Introduction

We have all been there. You ask a voice assistant a simple question like, “How do I choose a new phone?” and it responds by reading a five-paragraph essay out loud. It drones on, listing “bullet point one,” reading out URLs, or using complex sentence structures that force you to concentrate intensely just to follow the logic. By the time it finishes, you have forgotten the beginning of the sentence.

This creates a fundamental friction in modern AI. While Large Language Models (LLMs) like GPT-4 or Llama have revolutionized information retrieval, they are primarily trained to generate text. We read text with our eyes, which allows us to scan, skip ahead, and re-read complex clauses. However, when we interact with AI via voice—through smart speakers, car assistants, or accessibility tools—we are using our ears.

Speech is serial and transient. Once a word is spoken, it is gone. You cannot “scan” an audio wave with your ears the way you scan a paragraph with your eyes.

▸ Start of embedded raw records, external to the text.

omit [DecidableEq ι] [Fintype κ] [DecidableEq κ] in
set_option maxHeartbeats 3000000 in
set_option maxRecDepth 4096 in
/-- The `kappa3A` block of (610)'s majorant summed with the display index `y` fixed (12 terms). [folklore] -/
theorem slot_y_kappa3A
    (hρ1 : ∀ x y, 1 ≤ ρ x y) (hρsymm : ∀ x y, ρ x y = ρ y x) (hS : ∀ u, ∑ v, 1 / ρ u v ≤ S) (hrs : ∀ u v, r u v = r v u)
    (hSr : ∀ u, ∑ v, (r u v ^ 2)⁻¹ ≤ S') (hn : ∀ y : ι, (Finset.univ.filter (fun z => Hk z y ≠ 0)).card ≤ n)
    (hn' : ∀ z : ι, (Finset.univ.filter (fun y => Hk z y ≠ 0)).card ≤ n)
    (hn3 : ∀ y : ι, ∑ z, ((Finset.univ.filter (fun t => K3 z t y ≠ 0)).card : ℝ) ≤ n₃) (hC3k0 : 0 ≤ C3k) (hC3h0 : 0 ≤ C3h) (hC40 : 0 ≤ C4) (y : ι) :
    ∑ z, ∑ t, ∑ s, ∑ x, ((if Hk y x = 0 then 0 else if Hk t z = 0 then 0 else C3h / (ρ x z * ρ x s) : ℝ) + (if K3 z t x = 0 then 0 else C3k / (ρ x y * ρ x s) : ℝ) + (if Hk s x = 0 then 0 else if Hk t z = 0 then 0 else C3h / (ρ x z * ρ x y) : ℝ) + (if Hk t z = 0 then 0 else C4 * (((r x z ^ 2)⁻¹ * (r x y ^ 2)⁻¹ * (r x s ^ 2)⁻¹ + (r x z ^ 2)⁻¹ * (r z y ^ 2)⁻¹ * (r z s ^ 2)⁻¹ + (r x y ^ 2)⁻¹ * (r z y ^ 2)⁻¹ * (r y s ^ 2)⁻¹ + (r x s ^ 2)⁻¹ * (r z s ^ 2)⁻¹ * (r y s ^ 2)⁻¹ + (r x z ^ 2)⁻¹ * (r z y ^ 2)⁻¹ * (r y s ^ 2)⁻¹ + (r x z ^ 2)⁻¹ * (r z s ^ 2)⁻¹ * (r y s ^ 2)⁻¹ + (r x y ^ 2)⁻¹ * (r z y ^ 2)⁻¹ * (r z s ^ 2)⁻¹ + (r x y ^ 2)⁻¹ * (r z s ^ 2)⁻¹ * (r y s ^ 2)⁻¹ + (r x s ^ 2)⁻¹ * (r z y ^ 2)⁻¹ * (r z s ^ 2)⁻¹ + (r x s ^ 2)⁻¹ * (r z y ^ 2)⁻¹ * (r y s ^ 2)⁻¹ + (r x z ^ 2)⁻¹ * (r x y ^ 2)⁻¹ * (r y s ^ 2)⁻¹ + (r x z ^ 2)⁻¹ * (r x s ^ 2)⁻¹ * (r y s ^ 2)⁻¹ + (r x z ^ 2)⁻¹ * (r x y ^ 2)⁻¹ * (r z s ^ 2)⁻¹ + (r x y ^ 2)⁻¹ * (r x s ^ 2)⁻¹ * (r z s ^ 2)⁻¹ + (r x z ^ 2)⁻¹ * (r x s ^ 2)⁻¹ * (r z y ^ 2)⁻¹ + (r x y ^ 2)⁻¹ * (r x s ^ 2)⁻¹ * (r z y ^ 2)⁻¹)) : ℝ) + (if Hk y x = 0 then 0 else if Hk s z = 0 then 0 else C3h / (ρ x z * ρ x t) : ℝ) + (if K3 z s x = 0 then 0 else C3k / (ρ x y * ρ x t) : ℝ) + (if Hk t x = 0 then 0 else if Hk s z = 0 then 0 else C3h / (ρ x z * ρ x y) : ℝ) + (if Hk s z = 0 then 0 else C4 * (((r x z ^ 2)⁻¹ * (r x y ^ 2)⁻¹ * (r x t ^ 2)⁻¹ + (r x z ^ 2)⁻¹ * (r z y ^ 2)⁻¹ * (r z t ^ 2)⁻¹ + (r x y ^ 2)⁻¹ * (r z y ^ 2)⁻¹ * (r y t ^ 2)⁻¹ + (r x t ^ 2)⁻¹ * (r z t ^ 2)⁻¹ * (r y t ^ 2)⁻¹ + (r x z ^ 2)⁻¹ * (r z y ^ 2)⁻¹ * (r y t ^ 2)⁻¹ + (r x z ^ 2)⁻¹ * (r z t ^ 2)⁻¹ * (r y t ^ 2)⁻¹ + (r x y ^ 2)⁻¹ * (r z y ^ 2)⁻¹ * (r z t ^ 2)⁻¹ + (r x y ^ 2)⁻¹ * (r z t ^ 2)⁻¹ * (r y t ^ 2)⁻¹ + (r x t ^ 2)⁻¹ * (r z y ^ 2)⁻¹ * (r z t ^ 2)⁻¹ + (r x t ^ 2)⁻¹ * (r z y ^ 2)⁻¹ * (r y t ^ 2)⁻¹ + (r x z ^ 2)⁻¹ * (r x y ^ 2)⁻¹ * (r y t ^ 2)⁻¹ + (r x z ^ 2)⁻¹ * (r x t ^ 2)⁻¹ * (r y t ^ 2)⁻¹ + (r x z ^ 2)⁻¹ * (r x y ^ 2)⁻¹ * (r z t ^ 2)⁻¹ + (r x y ^ 2)⁻¹ * (r x t ^ 2)⁻¹ * (r z t ^ 2)⁻¹ + (r x z ^ 2)⁻¹ * (r x t ^ 2)⁻¹ * (r z y ^ 2)⁻¹ + (r x y ^ 2)⁻¹ * (r x t ^ 2)⁻¹ * (r z y ^ 2)⁻¹)) : ℝ) + (if Hk y x = 0 then 0 else if Hk s t = 0 then 0 else C3h / (ρ x t * ρ x z) : ℝ) + (if K3 t s x = 0 then 0 else C3k / (ρ x y * ρ x z) : ℝ) + (if Hk z x = 0 then 0 else if Hk s t = 0 then 0 else C3h / (ρ x t * ρ x y) : ℝ) + (if Hk s t = 0 then 0 else C4 * (((r x t ^ 2)⁻¹ * (r x y ^ 2)⁻¹ * (r x z ^ 2)⁻¹ + (r x t ^ 2)⁻¹ * (r t y ^ 2)⁻¹ * (r t z ^ 2)⁻¹ + (r x y ^ 2)⁻¹ * (r t y ^ 2)⁻¹ * (r y z ^ 2)⁻¹ + (r x z ^ 2)⁻¹ * (r t z ^ 2)⁻¹ * (r y z ^ 2)⁻¹ + (r x t ^ 2)⁻¹ * (r t y ^ 2)⁻¹ * (r y z ^ 2)⁻¹ + (r x t ^ 2)⁻¹ * (r t z ^ 2)⁻¹ * (r y z ^ 2)⁻¹ + (r x y ^ 2)⁻¹ * (r t y ^ 2)⁻¹ * (r t z ^ 2)⁻¹ + (r x y ^ 2)⁻¹ * (r t z ^ 2)⁻¹ * (r y z ^ 2)⁻¹ + (r x z ^ 2)⁻¹ * (r t y ^ 2)⁻¹ * (r t z ^ 2)⁻¹ + (r x z ^ 2)⁻¹ * (r t y ^ 2)⁻¹ * (r y z ^ 2)⁻¹ + (r x t ^ 2)⁻¹ * (r x y ^ 2)⁻¹ * (r y z ^ 2)⁻¹ + (r x t ^ 2)⁻¹ * (r x z ^ 2)⁻¹ * (r y z ^ 2)⁻¹ + (r x t ^ 2)⁻¹ * (r x y ^ 2)⁻¹ * (r t z ^ 2)⁻¹ + (r x y ^ 2)⁻¹ * (r x z ^ 2)⁻¹ * (r t z ^ 2)⁻¹ + (r x t ^ 2)⁻¹ * (r x z ^ 2)⁻¹ * (r t y ^ 2)⁻¹ + (r x y ^ 2)⁻¹ * (r x z ^ 2)⁻¹ * (r t y ^ 2)⁻¹)) : ℝ)) ≤
      6 * ((n : ℝ) * n * (C3h * S ^ 2)) +
        3 * (n₃ * (C3k * S ^ 2)) +
        3 * ((n : ℝ) * (C4 * (16 * S' ^ 3))) := by
  haveI : Nonempty ι := ⟨y⟩
  have hρ0 : ∀ a b, 0 < ρ a b := fun a b => zero_lt_one.trans_le (hρ1 a b)
  have hdiv2 : ∀ x a b : ι, ∀ {Cc : ℝ}, 0 ≤ Cc → 0 ≤ Cc / (ρ x a * ρ x b) := fun x a b Cc h => div_nonneg h (mul_pos (hρ0 x a) (hρ0 x b)).le
  have hnR : ∀ y : ι, ((Finset.univ.filter (fun z => Hk z y ≠ 0)).card : ℝ) ≤ (n : ℝ) := fun y => by exact_mod_cast hn y
  have hnR' : ∀ z : ι, ((Finset.univ.filter (fun y => Hk z y ≠ 0)).card : ℝ) ≤ (n : ℝ) := fun z => by exact_mod_cast hn' z
  have h1 := ((sum4_syzt _).trans_le ((sum4_le_abs _).trans (vertex_rider_fixed (fun x b' c' d' : ι => if Hk y x = 0 then (0:ℝ) else if Hk c' b' = 0 then (0:ℝ) else C3h / (ρ x b' * ρ x d')) (fun x => Hk y x) (fun c' b' => Hk c' b') hC3h0 hρ1 hS (fun x h b' c' d' => if_pos h) (fun b' c' h x d' => by simp [h]) (fun x b' c' d' => abs_ite_ite_le (hdiv2 x _ _ hC3h0)) (hnR' y) hnR)))
  have h2 := ((sum4_syzt _).trans_le ((sum4_le_abs _).trans (pair_vertex_leg_fixed (fun x a' b' d' : ι => if K3 a' b' x = 0 then (0:ℝ) else C3k / (ρ x y * ρ x d')) (fun a' b' x => K3 a' b' x) y hC3k0 hρ1 hρsymm hS (fun x a' b' h d' => if_pos h) (fun x a' b' d' => (abs_ite_le (hdiv2 x _ _ hC3k0)).trans (le_of_eq (by ring))) hn3)))
  have h3 := ((sum4_styz _).trans_le ((sum4_le_abs _).trans (two_riders_leg_fixed (fun x a' b' c' : ι => if Hk a' x = 0 then (0:ℝ) else if Hk c' b' = 0 then (0:ℝ) else C3h / (ρ x b' * ρ x y)) (fun a' x => Hk a' x) (fun c' b' => Hk c' b') y hC3h0 hρ1 hρsymm hS (fun x a' h b' c' => if_pos h) (fun b' c' h x a' => by simp [h]) (fun x a' b' c' => abs_ite_ite_le (hdiv2 x _ _ hC3h0)) hnR hnR)))
  have h4 := ((sum4_syzt _).trans_le ((sum4_le_abs _).trans (tree_leaf_fixed_leaf_rider (fun x a' b' d' : ι => if Hk b' a' = 0 then (0:ℝ) else C4 * (((r x a' ^ 2)⁻¹ * (r x y ^ 2)⁻¹ * (r x d' ^ 2)⁻¹ + (r x a' ^ 2)⁻¹ * (r a' y ^ 2)⁻¹ * (r a' d' ^ 2)⁻¹ + (r x y ^ 2)⁻¹ * (r a' y ^ 2)⁻¹ * (r y d' ^ 2)⁻¹ + (r x d' ^ 2)⁻¹ * (r a' d' ^ 2)⁻¹ * (r y d' ^ 2)⁻¹ + (r x a' ^ 2)⁻¹ * (r a' y ^ 2)⁻¹ * (r y d' ^ 2)⁻¹ + (r x a' ^ 2)⁻¹ * (r a' d' ^ 2)⁻¹ * (r y d' ^ 2)⁻¹ + (r x y ^ 2)⁻¹ * (r a' y ^ 2)⁻¹ * (r a' d' ^ 2)⁻¹ + (r x y ^ 2)⁻¹ * (r a' d' ^ 2)⁻¹ * (r y d' ^ 2)⁻¹ + (r x d' ^ 2)⁻¹ * (r a' y ^ 2)⁻¹ * (r a' d' ^ 2)⁻¹ + (r x d' ^ 2)⁻¹ * (r a' y ^ 2)⁻¹ * (r y d' ^ 2)⁻¹ + (r x a' ^ 2)⁻¹ * (r x y ^ 2)⁻¹ * (r y d' ^ 2)⁻¹ + (r x a' ^ 2)⁻¹ * (r x d' ^ 2)⁻¹ * (r y d' ^ 2)⁻¹ + (r x a' ^ 2)⁻¹ * (r x y ^ 2)⁻¹ * (r a' d' ^ 2)⁻¹ + (r x y ^ 2)⁻¹ * (r x d' ^ 2)⁻¹ * (r a' d' ^ 2)⁻¹ + (r x a' ^ 2)⁻¹ * (r x d' ^ 2)⁻¹ * (r a' y ^ 2)⁻¹ + (r x y ^ 2)⁻¹ * (r x d' ^ 2)⁻¹ * (r a' y ^ 2)⁻¹))) (fun x a' d' : ι => (((r x a' ^ 2)⁻¹ * (r x y ^ 2)⁻¹ * (r x d' ^ 2)⁻¹ + (r x a' ^ 2)⁻¹ * (r a' y ^ 2)⁻¹ * (r a' d' ^ 2)⁻¹ + (r x y ^ 2)⁻¹ * (r a' y ^ 2)⁻¹ * (r y d' ^ 2)⁻¹ + (r x d' ^ 2)⁻¹ * (r a' d' ^ 2)⁻¹ * (r y d' ^ 2)⁻¹ + (r x a' ^ 2)⁻¹ * (r a' y ^ 2)⁻¹ * (r y d' ^ 2)⁻¹ + (r x a' ^ 2)⁻¹ * (r a' d' ^ 2)⁻¹ * (r y d' ^ 2)⁻¹ + (r x y ^ 2)⁻¹ * (r a' y ^ 2)⁻¹ * (r a' d' ^ 2)⁻¹ + (r x y ^ 2)⁻¹ * (r a' d' ^ 2)⁻¹ * (r y d' ^ 2)⁻¹ + (r x d' ^ 2)⁻¹ * (r a' y ^ 2)⁻¹ * (r a' d' ^ 2)⁻¹ + (r x d' ^ 2)⁻¹ * (r a' y ^ 2)⁻¹ * (r y d' ^ 2)⁻¹ + (r x a' ^ 2)⁻¹ * (r x y ^ 2)⁻¹ * (r y d' ^ 2)⁻¹ + (r x a' ^ 2)⁻¹ * (r x d' ^ 2)⁻¹ * (r y d' ^ 2)⁻¹ + (r x a' ^ 2)⁻¹ * (r x y ^ 2)⁻¹ * (r a' d' ^ 2)⁻¹ + (r x y ^ 2)⁻¹ * (r x d' ^ 2)⁻¹ * (r a' d' ^ 2)⁻¹ + (r x a' ^ 2)⁻¹ * (r x d' ^ 2)⁻¹ * (r a' y ^ 2)⁻¹ + (r x y ^ 2)⁻¹ * (r x d' ^ 2)⁻¹ * (r a' y ^ 2)⁻¹))) (fun b' a' => Hk b' a') hC40 (fun _ _ _ => by positivity) (fun a' b' h x d' => if_pos h) (fun x a' b' d' => abs_ite_le (mul_nonneg hC40 (by positivity))) (tree16_sum_slot_three hrs hSr y) hnR)))
  have h5 := ((sum4_sytz _).trans_le ((sum4_le_abs _).trans (vertex_rider_fixed (fun x b' c' d' : ι => if Hk y x = 0 then (0:ℝ) else if Hk c' b' = 0 then (0:ℝ) else C3h / (ρ x b' * ρ x d')) (fun x => Hk y x) (fun c' b' => Hk c' b') hC3h0 hρ1 hS (fun x h b' c' d' => if_pos h) (fun b' c' h x d' => by simp [h]) (fun x b' c' d' => abs_ite_ite_le (hdiv2 x _ _ hC3h0)) (hnR' y) hnR)))
  have h6 := ((sum4_sytz _).trans_le ((sum4_le_abs _).trans (pair_vertex_leg_fixed (fun x a' b' d' : ι => if K3 a' b' x = 0 then (0:ℝ) else C3k / (ρ x y * ρ x d')) (fun a' b' x => K3 a' b' x) y hC3k0 hρ1 hρsymm hS (fun x a' b' h d' => if_pos h) (fun x a' b' d' => (abs_ite_le (hdiv2 x _ _ hC3k0)).trans (le_of_eq (by ring))) hn3)))
  have h7 := ((sum4_szyt _).trans_le ((sum4_le_abs _).trans (two_riders_leg_fixed (fun x a' b' c' : ι => if Hk a' x = 0 then (0:ℝ) else if Hk c' b' = 0 then (0:ℝ) else C3h / (ρ x b' * ρ x y)) (fun a' x => Hk a' x) (fun c' b' => Hk c' b') y hC3h0 hρ1 hρsymm hS (fun x a' h b' c' => if_pos h) (fun b' c' h x a' => by simp [h]) (fun x a' b' c' => abs_ite_ite_le (hdiv2 x _ _ hC3h0)) hnR hnR)))
  have h8 := ((sum4_sytz _).trans_le ((sum4_le_abs _).trans (tree_leaf_fixed_leaf_rider (fun x a' b' d' : ι => if Hk b' a' = 0 then (0:ℝ) else C4 * (((r x a' ^ 2)⁻¹ * (r x y ^ 2)⁻¹ * (r x d' ^ 2)⁻¹ + (r x a' ^ 2)⁻¹ * (r a' y ^ 2)⁻¹ * (r a' d' ^ 2)⁻¹ + (r x y ^ 2)⁻¹ * (r a' y ^ 2)⁻¹ * (r y d' ^ 2)⁻¹ + (r x d' ^ 2)⁻¹ * (r a' d' ^ 2)⁻¹ * (r y d' ^ 2)⁻¹ + (r x a' ^ 2)⁻¹ * (r a' y ^ 2)⁻¹ * (r y d' ^ 2)⁻¹ + (r x a' ^ 2)⁻¹ * (r a' d' ^ 2)⁻¹ * (r y d' ^ 2)⁻¹ + (r x y ^ 2)⁻¹ * (r a' y ^ 2)⁻¹ * (r a' d' ^ 2)⁻¹ + (r x y ^ 2)⁻¹ * (r a' d' ^ 2)⁻¹ * (r y d' ^ 2)⁻¹ + (r x d' ^ 2)⁻¹ * (r a' y ^ 2)⁻¹ * (r a' d' ^ 2)⁻¹ + (r x d' ^ 2)⁻¹ * (r a' y ^ 2)⁻¹ * (r y d' ^ 2)⁻¹ + (r x a' ^ 2)⁻¹ * (r x y ^ 2)⁻¹ * (r y d' ^ 2)⁻¹ + (r x a' ^ 2)⁻¹ * (r x d' ^ 2)⁻¹ * (r y d' ^ 2)⁻¹ + (r x a' ^ 2)⁻¹ * (r x y ^ 2)⁻¹ * (r a' d' ^ 2)⁻¹ + (r x y ^ 2)⁻¹ * (r x d' ^ 2)⁻¹ * (r a' d' ^ 2)⁻¹ + (r x a' ^ 2)⁻¹ * (r x d' ^ 2)⁻¹ * (r a' y ^ 2)⁻¹ + (r x y ^ 2)⁻¹ * (r x d' ^ 2)⁻¹ * (r a' y ^ 2)⁻¹))) (fun x a' d' : ι => (((r x a' ^ 2)⁻¹ * (r x y ^ 2)⁻¹ * (r x d' ^ 2)⁻¹ + (r x a' ^ 2)⁻¹ * (r a' y ^ 2)⁻¹ * (r a' d' ^ 2)⁻¹ + (r x y ^ 2)⁻¹ * (r a' y ^ 2)⁻¹ * (r y d' ^ 2)⁻¹ + (r x d' ^ 2)⁻¹ * (r a' d' ^ 2)⁻¹ * (r y d' ^ 2)⁻¹ + (r x a' ^ 2)⁻¹ * (r a' y ^ 2)⁻¹ * (r y d' ^ 2)⁻¹ + (r x a' ^ 2)⁻¹ * (r a' d' ^ 2)⁻¹ * (r y d' ^ 2)⁻¹ + (r x y ^ 2)⁻¹ * (r a' y ^ 2)⁻¹ * (r a' d' ^ 2)⁻¹ + (r x y ^ 2)⁻¹ * (r a' d' ^ 2)⁻¹ * (r y d' ^ 2)⁻¹ + (r x d' ^ 2)⁻¹ * (r a' y ^ 2)⁻¹ * (r a' d' ^ 2)⁻¹ + (r x d' ^ 2)⁻¹ * (r a' y ^ 2)⁻¹ * (r y d' ^ 2)⁻¹ + (r x a' ^ 2)⁻¹ * (r x y ^ 2)⁻¹ * (r y d' ^ 2)⁻¹ + (r x a' ^ 2)⁻¹ * (r x d' ^ 2)⁻¹ * (r y d' ^ 2)⁻¹ + (r x a' ^ 2)⁻¹ * (r x y ^ 2)⁻¹ * (r a' d' ^ 2)⁻¹ + (r x y ^ 2)⁻¹ * (r x d' ^ 2)⁻¹ * (r a' d' ^ 2)⁻¹ + (r x a' ^ 2)⁻¹ * (r x d' ^ 2)⁻¹ * (r a' y ^ 2)⁻¹ + (r x y ^ 2)⁻¹ * (r x d' ^ 2)⁻¹ * (r a' y ^ 2)⁻¹))) (fun b' a' => Hk b' a') hC40 (fun _ _ _ => by positivity) (fun a' b' h x d' => if_pos h) (fun x a' b' d' => abs_ite_le (mul_nonneg hC40 (by positivity))) (tree16_sum_slot_three hrs hSr y) hnR)))
  have h9 := ((sum4_szty _).trans_le ((sum4_le_abs _).trans (vertex_rider_fixed (fun x b' c' d' : ι => if Hk y x = 0 then (0:ℝ) else if Hk c' b' = 0 then (0:ℝ) else C3h / (ρ x b' * ρ x d')) (fun x => Hk y x) (fun c' b' => Hk c' b') hC3h0 hρ1 hS (fun x h b' c' d' => if_pos h) (fun b' c' h x d' => by simp [h]) (fun x b' c' d' => abs_ite_ite_le (hdiv2 x _ _ hC3h0)) (hnR' y) hnR)))
  have h10 := ((sum4_szty _).trans_le ((sum4_le_abs _).trans (pair_vertex_leg_fixed (fun x a' b' d' : ι => if K3 a' b' x = 0 then (0:ℝ) else C3k / (ρ x y * ρ x d')) (fun a' b' x => K3 a' b' x) y hC3k0 hρ1 hρsymm hS (fun x a' b' h d' => if_pos h) (fun x a' b' d' => (abs_ite_le (hdiv2 x _ _ hC3k0)).trans (le_of_eq (by ring))) hn3)))
  have h11 := ((sum4_syzt _).trans_le ((sum4_le_abs _).trans (two_riders_leg_fixed (fun x a' b' c' : ι => if Hk a' x = 0 then (0:ℝ) else if Hk c' b' = 0 then (0:ℝ) else C3h / (ρ x b' * ρ x y)) (fun a' x => Hk a' x) (fun c' b' => Hk c' b') y hC3h0 hρ1 hρsymm hS (fun x a' h b' c' => if_pos h) (fun b' c' h x a' => by simp [h]) (fun x a' b' c' => abs_ite_ite_le (hdiv2 x _ _ hC3h0)) hnR hnR)))
  have h12 := ((sum4_szty _).trans_le ((sum4_le_abs _).trans (tree_leaf_fixed_leaf_rider (fun x a' b' d' : ι => if Hk b' a' = 0 then (0:ℝ) else C4 * (((r x a' ^ 2)⁻¹ * (r x y ^ 2)⁻¹ * (r x d' ^ 2)⁻¹ + (r x a' ^ 2)⁻¹ * (r a' y ^ 2)⁻¹ * (r a' d' ^ 2)⁻¹ + (r x y ^ 2)⁻¹ * (r a' y ^ 2)⁻¹ * (r y d' ^ 2)⁻¹ + (r x d' ^ 2)⁻¹ * (r a' d' ^ 2)⁻¹ * (r y d' ^ 2)⁻¹ + (r x a' ^ 2)⁻¹ * (r a' y ^ 2)⁻¹ * (r y d' ^ 2)⁻¹ + (r x a' ^ 2)⁻¹ * (r a' d' ^ 2)⁻¹ * (r y d' ^ 2)⁻¹ + (r x y ^ 2)⁻¹ * (r a' y ^ 2)⁻¹ * (r a' d' ^ 2)⁻¹ + (r x y ^ 2)⁻¹ * (r a' d' ^ 2)⁻¹ * (r y d' ^ 2)⁻¹ + (r x d' ^ 2)⁻¹ * (r a' y ^ 2)⁻¹ * (r a' d' ^ 2)⁻¹ + (r x d' ^ 2)⁻¹ * (r a' y ^ 2)⁻¹ * (r y d' ^ 2)⁻¹ + (r x a' ^ 2)⁻¹ * (r x y ^ 2)⁻¹ * (r y d' ^ 2)⁻¹ + (r x a' ^ 2)⁻¹ * (r x d' ^ 2)⁻¹ * (r y d' ^ 2)⁻¹ + (r x a' ^ 2)⁻¹ * (r x y ^ 2)⁻¹ * (r a' d' ^ 2)⁻¹ + (r x y ^ 2)⁻¹ * (r x d' ^ 2)⁻¹ * (r a' d' ^ 2)⁻¹ + (r x a' ^ 2)⁻¹ * (r x d' ^ 2)⁻¹ * (r a' y ^ 2)⁻¹ + (r x y ^ 2)⁻¹ * (r x d' ^ 2)⁻¹ * (r a' y ^ 2)⁻¹))) (fun x a' d' : ι => (((r x a' ^ 2)⁻¹ * (r x y ^ 2)⁻¹ * (r x d' ^ 2)⁻¹ + (r x a' ^ 2)⁻¹ * (r a' y ^ 2)⁻¹ * (r a' d' ^ 2)⁻¹ + (r x y ^ 2)⁻¹ * (r a' y ^ 2)⁻¹ * (r y d' ^ 2)⁻¹ + (r x d' ^ 2)⁻¹ * (r a' d' ^ 2)⁻¹ * (r y d' ^ 2)⁻¹ + (r x a' ^ 2)⁻¹ * (r a' y ^ 2)⁻¹ * (r y d' ^ 2)⁻¹ + (r x a' ^ 2)⁻¹ * (r a' d' ^ 2)⁻¹ * (r y d' ^ 2)⁻¹ + (r x y ^ 2)⁻¹ * (r a' y ^ 2)⁻¹ * (r a' d' ^ 2)⁻¹ + (r x y ^ 2)⁻¹ * (r a' d' ^ 2)⁻¹ * (r y d' ^ 2)⁻¹ + (r x d' ^ 2)⁻¹ * (r a' y ^ 2)⁻¹ * (r a' d' ^ 2)⁻¹ + (r x d' ^ 2)⁻¹ * (r a' y ^ 2)⁻¹ * (r y d' ^ 2)⁻¹ + (r x a' ^ 2)⁻¹ * (r x y ^ 2)⁻¹ * (r y d' ^ 2)⁻¹ + (r x a' ^ 2)⁻¹ * (r x d' ^ 2)⁻¹ * (r y d' ^ 2)⁻¹ + (r x a' ^ 2)⁻¹ * (r x y ^ 2)⁻¹ * (r a' d' ^ 2)⁻¹ + (r x y ^ 2)⁻¹ * (r x d' ^ 2)⁻¹ * (r a' d' ^ 2)⁻¹ + (r x a' ^ 2)⁻¹ * (r x d' ^ 2)⁻¹ * (r a' y ^ 2)⁻¹ + (r x y ^ 2)⁻¹ * (r x d' ^ 2)⁻¹ * (r a' y ^ 2)⁻¹))) (fun b' a' => Hk b' a') hC40 (fun _ _ _ => by positivity) (fun a' b' h x d' => if_pos h) (fun x a' b' d' => abs_ite_le (mul_nonneg hC40 (by positivity))) (tree16_sum_slot_three hrs hSr y) hnR)))
  repeat rw [sum4_add]
  exact ((add_le_add (add_le_add (add_le_add (add_le_add (add_le_add (add_le_add (add_le_add (add_le_add (add_le_add (add_le_add (add_le_add h1 h2) h3) h4) h5) h6) h7) h8) h9) h10) h11) h12)).trans (le_of_eq (by ring))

In a fascinating research paper titled “Speechworthy Instruction-tuned Language Models,” researchers from USC and Amazon investigate this modality mismatch. They argue that models aligned purely on text preferences fail to meet the unique cognitive requirements of spoken conversation. Their work proposes a new framework for creating “Speechworthy” LLMs using insights from the radio industry, novel prompting strategies, and a unique speech-based preference dataset.

Current instruction-tuned language models tend to generate verbose responses with nonvocalizable content, such as bullet lists or parentheses, that are not suitable for responses that are delivered as speech by voice assistants.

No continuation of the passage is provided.